In 1952, on the 500th anniversary of the birth of Da Vinci, scientists from many parts of the world gathered at Illinois Southern University to acclaim his genius, and to honor him for his discoveries in virtually all the sciences. At this historic meeting, Hadley (1952) of Illinois Southern University said:

The ordinary person remembers Leonardo chiefly as an artist and hardly thinks of him as a forerunner of our scientific age. He may have lived by the brush, but his first love was scientific research, and he preferred to be known as an inventor.

Prior to Leonardo, most of the experimenters were alchemists and these had degenerated into mere hunters for a way to transmute lead into gold.

He kept his discoveries to himself by his mirror script, hence he did not suffer the fate of many pioneers. It has been left for recent generations to pay him tardy tribute and justice as an inventor, as the originator of the scientific method.
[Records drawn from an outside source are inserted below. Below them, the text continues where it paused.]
import Summits.QuantumFields.BalabanUV.Beta.HarmonicGradientInterior

/-!
# Beta / HarmonicSecondDifference — SECOND DIFFERENCES OF LATTICE-HARMONIC FUNCTIONS ON A TORUS BOX:
# `|∂_ν∂_μ u(x₀)| ≤ K_d²·max_{dist ≤ 4R+4}|u|∕(R+1)²` — GR1 iterated once (the translate of a harmonic function is harmonic), i.e. the
# Hölder∕second-order member's SHAPE `(L^jη)^{−2}` for the FLAT constant-weight Laplacian at MODEL level (chain «LATTICE-GRADIENT-MEMBER»,
# O.2 item (i); source-free case only — with a bounded source the second differences of the potential carry a logarithm, which is why
# print states the member in Hölder norms)

WHAT IS CERTIFIED (kernel, 0 sorry).  Unit torus `UT N`, constant weight `c ≡ c₀ ≠ 0`, flat transport; HARMONIC = `W·u = Nu` (files 12∕14
shape).  **`harmonic_fdiff_bound_ball`** — GR1 at every centre of a ball: `u` harmonic with `|u| ≤ M` on `dist(·,x₀) ≤ 4R+4` ⟹
`|u(x+e_μ) − u(x)| ≤ K_d·M∕(R+1)` for all `x` with `dist(x,x₀) ≤ 2R+2`; **`harmonic_sdiff_le`** — under the same hypotheses (`R ≥ 1`,
`10R+4 ≤ N_i`), for all axes `μ, ν`: **`|u(x₀+e_μ+e_ν) − u(x₀+e_μ) − u(x₀+e_ν) + u(x₀)| ≤ K_d²·M∕(R+1)²`** (GR1 `harmonic_fdiff_le` applied to
`v = u(·+e_μ) − u`, harmonic one step in by `harmonic_shift_sub`).
(unit `b2b-balaban-beta-d4-p2`, GEN 11, MODEL crew; claim «LATTICE-GRADIENT-MEMBER» journal l.23681.)

HONEST FRAMING: discharging `BetaPertH` makes Bałaban's UV stability UNCONDITIONAL — NOT the continuum limit, NOT the Clay problem.
HONEST DEPENDENCY (verbatim): «continuum YM on T⁴ ⇐ BetaPertH ∧ nine spine estimates (0/9 proved); BetaPertH ⇐ (D1) ∧ (D4) ∧ CAP+tail;
G-an2-4 gates asym, D1 and NE2/3/4.»  THIS MODULE DISCHARGES NOTHING of `BetaPertH`, asserts NOTHING printed and cites nothing as a fact
(ABSOLUTE RULE): [folklore] finite lattice calculus about the FREE torus Laplacian (constant weight, U = 1).  LOCATORS (shape only):
[Balaban1985BackgroundPropagators] Thm 3.1 (3.42) p. 397; [Balaban1983RegularityDecay] Lemma 2.2 (2.17) p. 577.  No class change on row D4
(critical-path width 0; D4 DISCHARGE NO DATE); NOT BetaPertH, NOT continuum, NOT Clay, NOT summit progress.
-/

open scoped BigOperators
open Finset

namespace Summit.QuantumFields.BalabanUV.Beta.HarmonicSecondDifference

open Literature.MathematicalPhysics.QuantumFieldTheory.Balaban1983to89
open Literature.MathematicalPhysics.QuantumFieldTheory.Balaban1983to89.B9Thm37GluePU (bsrc btgt)
open B5TorusCover (UT)
open B5Leibniz121 (up)
open Summit.QuantumFields.BalabanUV.Beta.HarmonicGradientInterior (Kgrad harmonic_fdiff_le harmonic_shift_sub dist_up_le_add_one)
open Summit.QuantumFields.BalabanUV.Beta.SubsolutionMeanValueBox (Cmv_pos)

noncomputable section

variable {d : ℕ} {N : Fin d → ℕ} [∀ i, NeZero (N i)]

/-- **GR1 AT EVERY CENTRE OF A BALL**: `c ≡ c₀ ≠ 0`, `R ≥ 1`, `10R+4 ≤ N_i`, `u` harmonic with `|u| ≤ M` on `dist(·,x₀) ≤ 4R+4` ⟹ for every
`x` with `dist(x,x₀) ≤ 2R+2` and every axis: `|u(x+e_μ) − u(x)| ≤ K_d·M∕(R+1)` (the ball of radius `2R+2` around `x` lies in the big one).
[folklore] -/
theorem harmonic_fdiff_bound_ball [NeZero d] {c : UT N × Fin d → ℝ} {c₀ : ℝ} (hc : ∀ b, c b = c₀) (hc₀ : c₀ ≠ 0) (x₀ : UT N) {R : ℕ}
    (hR : 1 ≤ R) (hN : ∀ i, 10 * R + 4 ≤ N i) (u : UT N → ℝ)
    (hu : ∀ x ∈ univ.filter (fun x : UT N => dist x x₀ ≤ 4 * R + 4),
      ((∑ b ∈ univ.filter (fun b : UT N × Fin d => btgt b = x), c b ^ 2) +
          ∑ b ∈ univ.filter (fun b : UT N × Fin d => bsrc b = x), c b ^ 2) * u x =
        ((∑ b ∈ univ.filter (fun b : UT N × Fin d => btgt b = x), c b ^ 2 * u (bsrc b)) +
          ∑ b ∈ univ.filter (fun b : UT N × Fin d => bsrc b = x), c b ^ 2 * u (btgt b)))
    {M : ℝ} (hM : ∀ x ∈ univ.filter (fun x : UT N => dist x x₀ ≤ 4 * R + 4), |u x| ≤ M)
    (x : UT N) (hx : dist x x₀ ≤ 2 * R + 2) (μ : Fin d) :
    |u (up x μ) - u x| ≤ Kgrad d * M / ((R : ℝ) + 1) := by
  have hsub : ∀ y : UT N, dist y x ≤ 2 * R + 2 → y ∈ univ.filter (fun y : UT N => dist y x₀ ≤ 4 * R + 4) := by
    intro y hy
    refine Finset.mem_filter.mpr ⟨Finset.mem_univ _, ?_⟩
    have := dist_triangle y x x₀
    linarith
  exact harmonic_fdiff_le hc hc₀ x hR hN u (fun y hy => hu y (hsub y (Finset.mem_filter.mp hy).2))
    (fun y hy => hM y (hsub y (Finset.mem_filter.mp hy).2)) μ

/-- **SECOND DIFFERENCES OF A LATTICE-HARMONIC FUNCTION (free torus Laplacian, constant weight, flat transport).**  `c ≡ c₀ ≠ 0`, `R ≥ 1`,
`10R+4 ≤ N_i`, `u` harmonic with `|u| ≤ M` on `dist(·,x₀) ≤ 4R+4`.  Then for all axes `μ, ν`:
`|u(x₀+e_μ+e_ν) − u(x₀+e_μ) − u(x₀+e_ν) + u(x₀)| ≤ K_d²·M∕(R+1)²` — GR1 applied to the forward difference `v = u(·+e_μ) − u`, which is
harmonic on `dist ≤ 2R+3` (translation) and bounded there by `K_d·M∕(R+1)` (GR1 at every centre).
[cite: Balaban1985BackgroundPropagators, Thm 3.1 (3.42) p.397] [folklore] -/
theorem harmonic_sdiff_le [NeZero d] {c : UT N × Fin d → ℝ} {c₀ : ℝ} (hc : ∀ b, c b = c₀) (hc₀ : c₀ ≠ 0) (x₀ : UT N) {R : ℕ}
    (hR : 1 ≤ R) (hN : ∀ i, 10 * R + 4 ≤ N i) (u : UT N → ℝ)
    (hu : ∀ x ∈ univ.filter (fun x : UT N => dist x x₀ ≤ 4 * R + 4),
      ((∑ b ∈ univ.filter (fun b : UT N × Fin d => btgt b = x), c b ^ 2) +
          ∑ b ∈ univ.filter (fun b : UT N × Fin d => bsrc b = x), c b ^ 2) * u x =
        ((∑ b ∈ univ.filter (fun b : UT N × Fin d => btgt b = x), c b ^ 2 * u (bsrc b)) +
          ∑ b ∈ univ.filter (fun b : UT N × Fin d => bsrc b = x), c b ^ 2 * u (btgt b)))
    {M : ℝ} (hM : ∀ x ∈ univ.filter (fun x : UT N => dist x x₀ ≤ 4 * R + 4), |u x| ≤ M) (μ ν : Fin d) :
    |u (up (up x₀ μ) ν) - u (up x₀ μ) - u (up x₀ ν) + u x₀| ≤ Kgrad d ^ 2 * M / ((R : ℝ) + 1) ^ 2 := by
  have hd1 : 1 ≤ d := Nat.one_le_iff_ne_zero.mpr (NeZero.ne d)
  set v : UT N → ℝ := fun y => u (up y μ) - u y with hv
  -- `v` is harmonic on `dist ≤ 2R+2` (indeed on `dist ≤ 4R+3`)
  have hvh : ∀ x ∈ univ.filter (fun x : UT N => dist x x₀ ≤ 2 * R + 2),
      ((∑ b ∈ univ.filter (fun b : UT N × Fin d => btgt b = x), c b ^ 2) +
          ∑ b ∈ univ.filter (fun b : UT N × Fin d => bsrc b = x), c b ^ 2) * v x =
        ((∑ b ∈ univ.filter (fun b : UT N × Fin d => btgt b = x), c b ^ 2 * v (bsrc b)) +
          ∑ b ∈ univ.filter (fun b : UT N × Fin d => bsrc b = x), c b ^ 2 * v (btgt b)) := by
    intro x hx
    have hxR := (Finset.mem_filter.mp hx).2
    have hR0 : (0 : ℝ) ≤ R := Nat.cast_nonneg R
    exact harmonic_shift_sub hc u μ x (hu x (Finset.mem_filter.mpr ⟨Finset.mem_univ _, by linarith⟩))
      (hu (up x μ) (Finset.mem_filter.mpr ⟨Finset.mem_univ _, by linarith [dist_up_le_add_one x x₀ μ]⟩))
  -- `|v| ≤ K_d·M/(R+1)` on `dist ≤ 2R+2`
  have hvb : ∀ x ∈ univ.filter (fun x : UT N => dist x x₀ ≤ 2 * R + 2), |v x| ≤ Kgrad d * M / ((R : ℝ) + 1) :=
    fun x hx => harmonic_fdiff_bound_ball hc hc₀ x₀ hR hN u hu hM x (Finset.mem_filter.mp hx).2 μ
  have h := harmonic_fdiff_le hc hc₀ x₀ hR hN v hvh hvb ν
  have e1 : v (up x₀ ν) - v x₀ = u (up (up x₀ μ) ν) - u (up x₀ μ) - u (up x₀ ν) + u x₀ := by
    simp only [hv]
    rw [HarmonicGradientInterior.up_up_comm x₀ ν μ]
    ring
  have e2 : Kgrad d * (Kgrad d * M / ((R : ℝ) + 1)) / ((R : ℝ) + 1) = Kgrad d ^ 2 * M / ((R : ℝ) + 1) ^ 2 := by
    have hR1 : (R : ℝ) + 1 ≠ 0 := by positivity
    field_simp
  rw [← e1, ← e2]
  exact h

end

end Summit.QuantumFields.BalabanUV.Beta.HarmonicSecondDifference
import Summits.CriticalPhenomena.PercolationContinuityZ3.Theorems.Transplant.CayleySkeletonConn
import HarnessLib

/-!
# Abelian groups: the unit cylinder of EVERY unit-range generating system is connected (`CayleySign₂.ofComm`)

builds on p205010 (kernel theorem, internal audit signed; external expert review pending).
Lane `prim-bschramm`, seat `prim-bschramm-p4` gen 11 (PART C3 of `P4-GENERAL.md`, "thick frames").  Helper file
(`--supports stmt-CriticalPhenomena-4575 --as helper`).

`CayleySign.ofComm` (gen 9, file `CayleySkeletonAbelian`) needs `ker φ = ⟨S ∩ ker φ⟩`.  For an ABELIAN group this hypothesis is superfluous:
`CylBase.boxWalks_of_comm` — if `S` generates, every `k ∈ ker φ` is joined to `1` inside `‖φ‖_∞ ≤ 1` (walk the letters of any word for `k`,
steering back to height `0` after each letter by `s₁^{∓1} s₀^{∓1}`; the steering letters cancel because the group is abelian and `φ k = 0`).
Hence **`CayleySign₂.ofComm`** from: `φ` additive of unit range with unit steps, `S = S⁻¹` generating, ONE automorphism `κ` permuting `S`
with `φκ = diag(1,−1)φ` (`ν` = inversion), and **`CayleySign₂.theta_eq_zero_of_le_ofComm`: `θ_g(p) = 0` for all `p ≤ p_c`** on every such
abelian Cayley graph — no kernel-letter condition.
-/

noncomputable section

namespace Summit.CriticalPhenomena.PercolationContinuityZ3.Theorems.Transplant

open SimpleGraph Walk Literature.Probability.LatticeModels Literature.Probability.Percolation
open scoped Classical

namespace CayCyl

namespace CylBase

variable {Γ : Type} [CommGroup Γ] {S : Finset Γ} (B : CylBase Γ S)

/-- A step by `t^e`, `|e| ≤ 1`, `t ∈ S`: a walk `g → g t^e` whose vertices are `g` and `g t^e` only. [folklore] -/
theorem exists_walk_unit_zpow {t : Γ} (ht : t ∈ S) (ht1 : t ≠ 1) (g : Γ) (e : ℤ) (he : -1 ≤ e ∧ e ≤ 1) :
    ∃ w : (mulCayley (S : Set Γ)).Walk g (g * t ^ e), ∀ z ∈ w.support, z = g ∨ z = g * t ^ e := by
  rcases (show e = 0 ∨ e = 1 ∨ e = -1 by omega) with rfl | rfl | rfl
  · refine ⟨(Walk.nil : (mulCayley (S : Set Γ)).Walk g g).copy rfl (by rw [zpow_zero, mul_one]), fun z hz => ?_⟩
    rw [support_copy, support_nil, List.mem_singleton] at hz; exact Or.inl hz
  · refine ⟨(Walk.cons (adj_mul_of_mem S (Or.inl ht) ht1 g) Walk.nil).copy rfl (by rw [zpow_one]), fun z hz => ?_⟩
    rw [support_copy, support_cons, support_nil, List.mem_cons, List.mem_singleton] at hz
    rcases hz with rfl | rfl
    · exact Or.inl rfl
    · exact Or.inr (by rw [zpow_one])
  · refine ⟨(Walk.cons (adj_mul_of_mem S (t := t⁻¹) (Or.inr (by rw [inv_inv]; exact ht)) (inv_ne_one.2 ht1) g) Walk.nil).copy rfl
      (by rw [zpow_neg, zpow_one]), fun z hz => ?_⟩
    rw [support_copy, support_cons, support_nil, List.mem_cons, List.mem_singleton] at hz
    rcases hz with rfl | rfl
    · exact Or.inl rfl
    · exact Or.inr (by rw [zpow_neg, zpow_one])

/-- In an abelian group, `proj (x y) = proj x · proj y`. [folklore] -/
theorem proj_mul_comm (x y : Γ) : B.proj (x * y) = B.proj x * B.proj y := by
  simp only [proj, B.map_mul, Pi.add_apply, neg_add, zpow_add]
  ac_rfl

/-- In an abelian group, `proj x⁻¹ = (proj x)⁻¹`. [folklore] -/
theorem proj_inv_comm (x : Γ) : B.proj x⁻¹ = (B.proj x)⁻¹ := by
  simp only [proj, B.φ_inv, Pi.neg_apply, neg_neg, mul_inv, zpow_neg, inv_inv]

/-- **A letter followed by steering**: `1 → s → s s₁^{−φ₁ s} → proj s`, inside the unit box. [folklore] -/
theorem exists_walk_proj_letter {s : Γ} (hs : s ∈ S) : ∃ w : (mulCayley (S : Set Γ)).Walk (1 : Γ) (B.proj s), B.InBox 1 w := by
  have h1 : B.φ 1 = 0 := B.φ_one
  have hsb : ∀ i, -1 ≤ B.φ s i ∧ B.φ s i ≤ 1 := fun i => by have := B.lip s hs i; rw [abs_le] at this; exact this
  by_cases hs1 : s = 1
  · subst hs1
    refine ⟨(Walk.nil : (mulCayley (S : Set Γ)).Walk (1 : Γ) 1).copy rfl (B.proj_of_ker h1).symm, fun z hz => ?_⟩
    rw [support_copy, support_nil, List.mem_singleton] at hz
    rw [hz, h1]; exact zero_mem_box 2 1
  have hb := hsb 1; have ha := hsb 0
  obtain ⟨w₂, hw₂⟩ := exists_walk_unit_zpow B.s₁_mem B.s₁_ne_one s (-(B.φ s 1)) (by omega)
  obtain ⟨w₃, hw₃⟩ := exists_walk_unit_zpow B.s₀_mem B.s₀_ne_one (s * B.s₁ ^ (-(B.φ s 1))) (-(B.φ s 0)) (by omega)
  have e₂ : B.φ (s * B.s₁ ^ (-(B.φ s 1))) 0 = B.φ s 0 ∧ B.φ (s * B.s₁ ^ (-(B.φ s 1))) 1 = 0 := by
    rw [B.map_mul, B.φ_zpow, B.φ_s₁]; constructor <;> simp
  have e₃ : B.φ (s * B.s₁ ^ (-(B.φ s 1)) * B.s₀ ^ (-(B.φ s 0))) = 0 := by
    have := B.φ_proj s; rwa [proj] at this
  refine ⟨(Walk.cons (adj_mul_of_mem S (Or.inl hs) hs1 1) (((w₂.append w₃).copy (one_mul s).symm rfl))).copy rfl (by rw [proj]),
    fun z hz => ?_⟩
  rw [support_copy, support_cons, List.mem_cons, support_copy, support_append, List.mem_append] at hz
  rw [mem_box, Fin.forall_fin_two]
  push_cast
  rcases hz with rfl | hz | hz
  · rw [h1]; simp
  · rcases hw₂ z hz with rfl | rfl
    · exact ⟨hsb 0, hsb 1⟩
    · rw [e₂.1, e₂.2]; exact ⟨ha, by norm_num⟩
  · rcases hw₃ z (List.tail_subset _ hz) with rfl | rfl
    · rw [e₂.1, e₂.2]; exact ⟨ha, by norm_num⟩
    · rw [e₃]; simp

/-- **ABELIAN GROUPS: every kernel element is joined to `1` inside the unit cylinder** (`S` generating), so `C_1` is connected. [folklore] -/
theorem boxWalks_of_comm (hS : Subgroup.closure (S : Set Γ) = ⊤) (k : Γ) (hk : B.φ k = 0) :
    ∃ w : (mulCayley (S : Set Γ)).Walk (1 : Γ) k, B.InBox 1 w := by
  have tr : ∀ {x u v : Γ}, B.φ x = 0 → ∀ {w : (mulCayley (S : Set Γ)).Walk u v}, B.InBox 1 w → B.InBox 1 (lmul S x w) := by
    intro x u v hx w hw z hz
    obtain ⟨z', hz', rfl⟩ := mem_support_lmul.1 hz
    rw [B.map_mul, hx, zero_add]; exact hw z' hz'
  suffices H : ∀ g : Γ, g ∈ Subgroup.closure (S : Set Γ) → ∃ w : (mulCayley (S : Set Γ)).Walk (1 : Γ) (B.proj g), B.InBox 1 w by
    obtain ⟨w, hw⟩ := H k (by rw [hS]; exact Subgroup.mem_top k)
    exact ⟨w.copy rfl (B.proj_of_ker hk), fun z hz => hw z (by rwa [support_copy] at hz)⟩
  intro g hg
  induction hg using Subgroup.closure_induction with
  | mem s hs => exact B.exists_walk_proj_letter (Finset.mem_coe.1 hs)
  | one =>
      refine ⟨(Walk.nil : (mulCayley (S : Set Γ)).Walk (1 : Γ) 1).copy rfl (B.proj_of_ker B.φ_one).symm, fun z hz => ?_⟩
      rw [support_copy, support_nil, List.mem_singleton] at hz
      rw [hz, B.φ_one]; exact zero_mem_box 2 1
  | mul x y _ _ hx hy =>
      obtain ⟨wx, hwx⟩ := hx
      obtain ⟨wy, hwy⟩ := hy
      refine ⟨(wx.append ((lmul S (B.proj x) wy).copy (mul_one _) rfl)).copy rfl (B.proj_mul_comm x y).symm, fun z hz => ?_⟩
      rw [support_copy, support_append, List.mem_append] at hz
      rcases hz with hz | hz
      · exact hwx z hz
      · have hz' : z ∈ (lmul S (B.proj x) wy).support := by
          have := List.tail_subset _ hz; rwa [support_copy] at this
        exact tr (B.φ_proj x) hwy z hz'
  | inv x _ hx =>
      obtain ⟨wx, hwx⟩ := hx
      refine ⟨(lmul S (B.proj x)⁻¹ wx.reverse).copy (inv_mul_cancel _) (by rw [mul_one, B.proj_inv_comm]), fun z hz => ?_⟩
      rw [support_copy] at hz
      have h0 : B.φ (B.proj x)⁻¹ = 0 := by rw [B.φ_inv, B.φ_proj, neg_zero]
      exact tr h0 (fun z hz => hwx z ((mem_support_reverse_iff wx z).1 hz)) z hz

end CylBase

end CayCyl

/-! ## The abelian `CayleySign₂` -/

section Comm

open CayCyl

variable {Γ : Type} [CommGroup Γ] {S : Finset Γ}

/-- **`CayleySign₂` on an ABELIAN group** from: additive `φ` of unit range with unit steps, `S` symmetric and generating, ONE automorphism `κ`
permuting `S` with `φκ = (φ₀, −φ₁)` (`ν` := inversion; `C_1` connected by `CylBase.boxWalks_of_comm`). [cite: KozmaNitzan2024, §4 p. 16 (Lemma 8)] -/
def CayleySign₂.ofComm (φ : Γ → Site 2) (map_mul : ∀ g h : Γ, φ (g * h) = φ g + φ h) (lip : ∀ s ∈ S, ∀ i : Fin 2, |φ s i| ≤ 1)
    (step : ∀ i : Fin 2, ∃ s ∈ S, φ s = Pi.single i 1) (symm : ∀ s, s⁻¹ ∈ S ↔ s ∈ S) (hS : Subgroup.closure (S : Set Γ) = ⊤)
    (κ : Γ ≃* Γ) (κ_mem : ∀ s, κ s ∈ S ↔ s ∈ S) (κ_φ : ∀ g, φ (κ g) = flipSnd (φ g)) : CayleySign₂ Γ S :=
  let B : CylBase Γ S :=
    { φ := φ, map_mul := map_mul, lip := lip
      s₀ := Classical.choose (step 0), s₀_mem := (Classical.choose_spec (step 0)).1, φ_s₀ := (Classical.choose_spec (step 0)).2
      s₁ := Classical.choose (step 1), s₁_mem := (Classical.choose_spec (step 1)).1, φ_s₁ := (Classical.choose_spec (step 1)).2 }
  { φ := φ
    map_mul := map_mul
    lip := lip
    step := step
    ν := MulEquiv.inv Γ
    ν_mem := fun s => by rw [MulEquiv.inv_apply]; exact symm s
    ν_φ := fun g => by rw [MulEquiv.inv_apply]; exact B.φ_inv g
    cyl_one := (B.toCylData₂ 1 (B.boxWalks_of_comm hS)).cylG_connected_of_boxWalks (B.boxWalks_of_comm hS) le_rfl
    κ := κ
    κ_mem := κ_mem
    κ_φ := κ_φ }

/-- **THEOREM (abelian groups, unconditional): `θ_g(p) = 0` for all `p ≤ p_c` on `Cay(Γ; S)`** for every abelian `Γ` and finite symmetric
generating `S` with an additive unit-range `φ : Γ → ℤ²` having unit steps in `S` and one `S`-preserving automorphism flipping `φ₁` —
no kernel-letter condition (compare `CayleySign.criticalContinuity_ofComm`).
builds on p205010 (kernel theorem, internal audit signed; external expert review pending). [cite: BenjaminiSchramm1996, Conj. 4; §2] -/
theorem CayleySign₂.theta_eq_zero_of_le_ofComm (φ : Γ → Site 2) (map_mul : ∀ g h : Γ, φ (g * h) = φ g + φ h)
    (lip : ∀ s ∈ S, ∀ i : Fin 2, |φ s i| ≤ 1) (step : ∀ i : Fin 2, ∃ s ∈ S, φ s = Pi.single i 1) (symm : ∀ s, s⁻¹ ∈ S ↔ s ∈ S)
    (hS : Subgroup.closure (S : Set Γ) = ⊤) (κ : Γ ≃* Γ) (κ_mem : ∀ s, κ s ∈ S ↔ s ∈ S) (κ_φ : ∀ g, φ (κ g) = flipSnd (φ g))
    (g : Γ) {p : unitInterval} (hp : (p : ℝ) ≤ criticalProb (mulCayley (S : Set Γ)) g) : theta (mulCayley (S : Set Γ)) g p = 0 :=
  (CayleySign₂.ofComm φ map_mul lip step symm hS κ κ_mem κ_φ).theta_eq_zero_of_le g hp

end Comm

end Summit.CriticalPhenomena.PercolationContinuityZ3.Theorems.Transplant

end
It is from the English translation of Da Vinci’s notebooks, published in 1939 by Edward MacCurdy, and arranged by subject, that the present writer has selected those passages which reveal the pioneering researches which entitle Leonardo to be called the “Father of modern geology.”

This paper will consider the writings of Leonardo da Vinci on the specific subjects of fossils, processes of sedimentation, stream erosion and the history of valleys, and on internal earth forces, notably the principle of isostasy, or adjustment between continents and ocean basins.

Da Vinci on the Nature of Fossils

As in many of the branches of natural science which commanded his attention, Da Vinci rediscovered or restated many of the observations and concepts of the Greek natural historians, including Aristotle, Theophrastus, and Xenophanes.

This is particularly true of his writing on the nature of fossils. Xenophanes (540 B.C.) noted that sea shells found in and on the sides of mountains were proof that the sea can dissolve earth when they mix. Aristotle had seen fossil fishes in rocks of many localities, but he assumed that they lived there; his pupil Anaximander assumed that these strange objects grew in the rocks from eggs left by fishes which had traveled long distances from the sea. Strabo (7 B.C.) wrote that the elevation of the land by internal fires had caused mountains to rise out of the sea, hence the reason for shells being present on the sides of mountains.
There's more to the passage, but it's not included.